:: Data entries ::
↓
/-!
# NE9ChartFaceOperator — the NE9 CHART FACE, OPERATOR-DATUM HALF: the operator datum of the step of record SOURCED ON THE COMPLEX
# PAIR CHART (`expChart R⁰ A`, `expChartInv R⁰ A`) with the CUT-OFF TO THE VACUUM, its agreement with the real-slice sourcing map
# `oRecLast` AT THE CHART CENTRE, and the `act` slot of NE9's END fed at `Bg := TowerData P o`
# (cell `pub-balaban`, T4-DAG §2 node U3 ∕ §6 NE9; BINDER row NE9 OWNER lineage `b2b-balaban-t4-ne9-p1`, generation 31; substrate MAP v0.5
# §O1 «D-8 RULED» (5) «CHART FACE = NE9 owner's, on p220490»; sheet `t4/b2b-balaban-t4-ne9-p1/g31/D8-ANSWER-NE9-g31.md` §3∕§4 (3))

HONEST FRAMING (T4-DAG PAGE 1).  Rung (B)+1 of the FINITE-VOLUME T⁴ programme — NOT infinite volume, NOT a mass gap, NOT the
Clay problem.  NE9 (`T4OutputRate.NE9` ∧ `FadingMemory`) is a cell NEW ESTIMATE, NOT PRINTED in [I] = [Balaban1987RG1] (CMP **109**),
[II] = [Balaban1988RG2Cluster] (CMP **116**), [B9] = [Balaban1985BackgroundPropagators] (CMP **99**), and NOT PROVED for Bałaban's
E^{(j)} («NE9 ⇐ the named binders»; 0∕18 leaves instantiated on Bałaban's objects; spine PROVED 0∕9).  HONEST DEPENDENCY (cell
line, verbatim): continuum YM on T⁴ ⇐ BetaPertH ∧ nine spine estimates (0/9 proved); BetaPertH ⇐ (D1) ∧ (D4) ∧ CAP+tail; G-an2-4
gates asym, D1 and NE2/3/4.  `FlowStep.BetaPertH`, (B), (B^μ) do not occur.  DATA + identities only (no inequality, no `def … : Prop`,
no estimate); quotations for TYPES only (ABSOLUTE RULE); nothing of Bałaban's asserted.  0 sorry.

WHY THIS FILE.  NE9's END of record (`NE9SizeFedCouplingSpeciesReadOut…_fedA3`, p216114) takes `act : ℕ → ℝ → E → Pot → G.P → ℂ`
with `E` a COMPLEX normed space, and is applied ONE CHART PER REAL BACKGROUND `U`, read at the centre (`NE9ChartFamilyPullback`,
p220529).  The substrate's D-8 half (`SubstrateTransporterSpecies`, p220490; MAP v0.5 «D-8 RULED») gives the species of record as
functions `rawTOfRecord … : (ℕ → ℝ) → TowerData P o × TowerData P o → ℕ → RawSpecies …` of TWO-SIDED tower transporter data
(`S ≙ U⁻¹`, [B9] Sect. B pp. 399–400 «U′U, U′ = e^{iηA}», p. 406), the pair chart `expChart R⁰ A ∕ expChartInv R⁰ A` per level, and
the real-slice agreement `rawOfRecord_eq_rawTOfRecord` at `(towerDataOf U, adjOf ∘ towerDataOf U)`.  THIS FILE is the NE9 owner's
OPERATOR-DATUM half of the chart face:
* §1 (row-agnostic) `recOfChart raw ch` (the D-6 sourcing map `SubstrateRawSpecies.recOf` composed with a chart) and the
  **CUT-OFF TO THE VACUUM** `cutoff ρ ch vac A := if ‖A‖ ≤ ρ then ch A else vac` — identity on the closed ball (so the END's
  analyticity balls are untouched), the VACUUM pair beyond it (so the END's `∀ U : E` binders are bounds on the ball ∪ {vacuum}, and
  its vacuum-subtraction point `U₀` — [I] (2.14) p. 268 «log 𝐍″_k = 𝐄^{(k+1)}(g_k, 1)» — is ANY chart point beyond `ρ`, sheet (A4));
* §2 (Slots-level) `oRecChart S raw ch k s A Q := assemble (S.F (k+1)) (recOfChart raw ch k s A)` — p219089's `oRecLast` with the
  background slot replaced by a chart; **`oRecChart_centre`**: at a chart point `A₀` with `ch A₀ = RS₀` and a run-B raw slot that IS the
  two-sided record at `RS₀` (`S.rawB g V k = raw g RS₀ k`), `oRecChart S raw ch k s A₀ Q = oRecLast S k s V Q`; the `act` slot of the
  END at the chart: `actChart S raw ch iRec := actNE9 S (oRecChart S raw ch) iRec : ℕ → ℝ → Bg → Pot → Finset (SCube R) → ℂ` (p218863's
  `actNE9` is `{Bg : Type}`-polymorphic — nothing new) + `newTerm_actChart` (p218863 §1 verbatim at the chart);
* §3 (record level, on p220490) the TOWER pair chart `towerPairChart P R⁰ ρ : TowerData P o → TowerData P o × TowerData P o`
  (levelwise `expChart (R⁰ k) (A k)`, `expChartInv (R⁰ k) (A k)`, cut off to the vacuum pair `(1, 1)`; `TowerData P o` normed under the
  scope `Matrix.Norms.L2Operator` = MAP v0.5 Q-S13), **`towerPairChart_zero`** (centre ↦ `(R⁰, (R⁰)⁻¹)`), **`towerPairChart_zero_of_unitary`**
  (unitary `R⁰` ↦ `(R⁰, adjOf ∘ R⁰)` = the real slice), `towerDataOf_mem_unitaryGroup` (unitary-valued `ι`), the chart-level kernel
  `rawTKernel … g RS k := (rawTOfRecord … g RS k).kernel`, **`rawOfRecord_kernel_eq_rawTKernel`** (real slice, from p220490), and the
  END-POINT: **`oRecC_zero`** — for a `Slots` whose run-B raw slot is the raw record of record with letters read through the tower data
  (`hraw`, = `SubstrateSlotsOfRecord.slotsOfRecord_rawB` for that choice of letters) at backgrounds embedded by `bg : R.carriers.BgB →
  GaugeField P 0 G` (= `Subtype.val` on the carriers of record), THE CHART-SOURCED OPERATOR DATUM AT THE CENTRE IS THE REAL-SLICE ONE:
  `oRecChart S (rawTKernel …) (towerPairChart P (towerDataOf P ι av (bg V)) ρ) k s 0 Q = oRecLast S k s V Q`.
NOT HERE (named owners): holomorphy of `A ↦ rawTKernel … (towerPairChart … A)` entrywise on the regular set = S-HOLO-AN (substrate-p1)
+ the ball VECJ-H (substrate-p3); the TABLE half `iRecC` (ρ-image of the PIECE table) — after Q-S12′ (OBJ-NE9-g31-1); the species DATA
`CurData ∕ KerData` on the chart (D-8 (v)); the END application.  DISGUISE TEST: data + `rfl`∕`simp`-level identities; no estimate.

References (TYPES ∕ loci only): [Balaban1985BackgroundPropagators] T. Bałaban, CMP **99** (1985) 389–434, Sect. B pp. 399–400, p. 406;
[Balaban1987RG1] T. Bałaban, CMP **109** (1987) 249–301, (2.13)–(2.14) p. 268; [Balaban1988RG2Cluster] T. Bałaban, CMP **116** (1988) 1–22,
(2.14) p. 15.  Summits-side NEW work (LEAN PLACEMENT RULE); imports `SubstrateTransporterSpecies` (p220490) and `U3PolymerDictionaryNE9FaceD6`
(p219089) BY NAME; modifies nothing.  Value = bookkeeping on the critical path of the row's instantiation, NOT summit progress.
-/

noncomputable section

open scoped BigOperators Matrix Matrix.Norms.L2Operator

namespace Summit.QuantumFields.BalabanUV.T4Continuum.NE9ChartFaceOperator

open Literature.MathematicalPhysics.QuantumFieldTheory.Balaban1983to89
open Literature.MathematicalPhysics.QuantumFieldTheory.Balaban1983to89.B5Prop11Plancherel (Tor fine)
open Literature.MathematicalPhysics.QuantumFieldTheory.Balaban1983to89.B5G183RateUnitTower (lev)
open Summit.QuantumFields.BalabanUV.T4Continuum.CovariantBlockAveraging (ContourSystem)
open Summit.QuantumFields.BalabanUV.T4Continuum.B13Carriers (TwoRuns)
open Summit.QuantumFields.BalabanUV.T4Continuum.B13CarriersCubeChart (cubeChart)
open Summit.QuantumFields.BalabanUV.T4Continuum.B13DomainGeometryTR (SCube)
open Summit.QuantumFields.BalabanUV.T4Continuum.B13OpDatum (OpDatum RawSpecies Species assemble)
open Summit.QuantumFields.BalabanUV.T4Continuum.B13StepOfRecord (Slots)
open Summit.QuantumFields.BalabanUV.T4Continuum.B13KPStepOfRecord (kpStep)
open Summit.QuantumFields.BalabanUV.T4Continuum.U3PolymerDictionaryNE9Face (actNE9 newTerm_actNE9 oRecLast)
open Summit.QuantumFields.BalabanUV.T4Continuum.SubstrateBackgroundTransporters (unitMod transV_mem_unitaryGroup)
open Summit.QuantumFields.BalabanUV.T4Continuum.SubstrateRawSpecies (LastCouplingOnly recOf raw_succ_eq_recOf rawOfRecord)
open Summit.QuantumFields.BalabanUV.T4Continuum.SubstrateTransporterSpecies

/-! ## §1 Chart-sourced D-6 maps and the cut-off to the vacuum (row-agnostic) -/

section Generic

variable {Bg TD Sp : Type*}

/-- [folklore] **THE D-6 SOURCING MAP ON A CHART**: `recOfChart raw ch k s A := raw (const s) (ch A) (k + 1)` — the substrate's
`SubstrateRawSpecies.recOf raw` read at the chart point `ch A` (chart `ch : Bg → TD` into transporter data). -/
def recOfChart (raw : (ℕ → ℝ) → TD → ℕ → Sp) (ch : Bg → TD) : ℕ → ℝ → Bg → Sp := fun k s A => raw (fun _ => s) (ch A) (k + 1)

/-- [folklore] `recOfChart raw ch k s A = recOf raw k s (ch A)`. -/
theorem recOfChart_eq_recOf (raw : (ℕ → ℝ) → TD → ℕ → Sp) (ch : Bg → TD) (k : ℕ) (s : ℝ) (A : Bg) :
    recOfChart raw ch k s A = recOf raw k s (ch A) := rfl

/-- [folklore] Under `LastCouplingOnly` the record at a chart point FACTORS through `recOfChart` at the last coupling. -/
theorem raw_chart_succ_eq_recOfChart {raw : (ℕ → ℝ) → TD → ℕ → Sp} (h : LastCouplingOnly raw) (ch : Bg → TD) (g : ℕ → ℝ)
    (A : Bg) (k : ℕ) : raw g (ch A) (k + 1) = recOfChart raw ch k (g k) A :=
  raw_succ_eq_recOf h g (ch A) k

variable [Norm Bg]

/-- [folklore] **THE CUT-OFF TO THE VACUUM**: the chart `ch` on the closed ball of radius `ρ`, the VACUUM datum `vac` beyond it.
Identity on the ball (the END's analyticity balls are untouched); makes the END's `∀ U : E` binders statements on the ball ∪ {vacuum};
any point beyond `ρ` serves as the END's vacuum-subtraction point `U₀` ([I] (2.14) p. 268: the subtraction is at the TRIVIAL background).
[cite: Balaban1987RG1, (2.13)-(2.14) p.268] -/
def cutoff (ρ : ℝ) (ch : Bg → TD) (vac : TD) : Bg → TD := fun A => if ‖A‖ ≤ ρ then ch A else vac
↑
:: Brief ::
Review the entries above and return every line where "cell" appears.

:: Answer space ::
# (cell `pub-balaban`, T4-DAG §2 node U3 ∕ §6 NE9; BINDER row NE9 OWNER lineage `b2b-balaban-t4-ne9-p1`, generation 31; substrate MAP v0.5
Clay problem.  NE9 (`T4OutputRate.NE9` ∧ `FadingMemory`) is a cell NEW ESTIMATE, NOT PRINTED in [I] = [Balaban1987RG1] (CMP **109**),
E^{(j)} («NE9 ⇐ the named binders»; 0∕18 leaves instantiated on Bałaban's objects; spine PROVED 0∕9).  HONEST DEPENDENCY (cell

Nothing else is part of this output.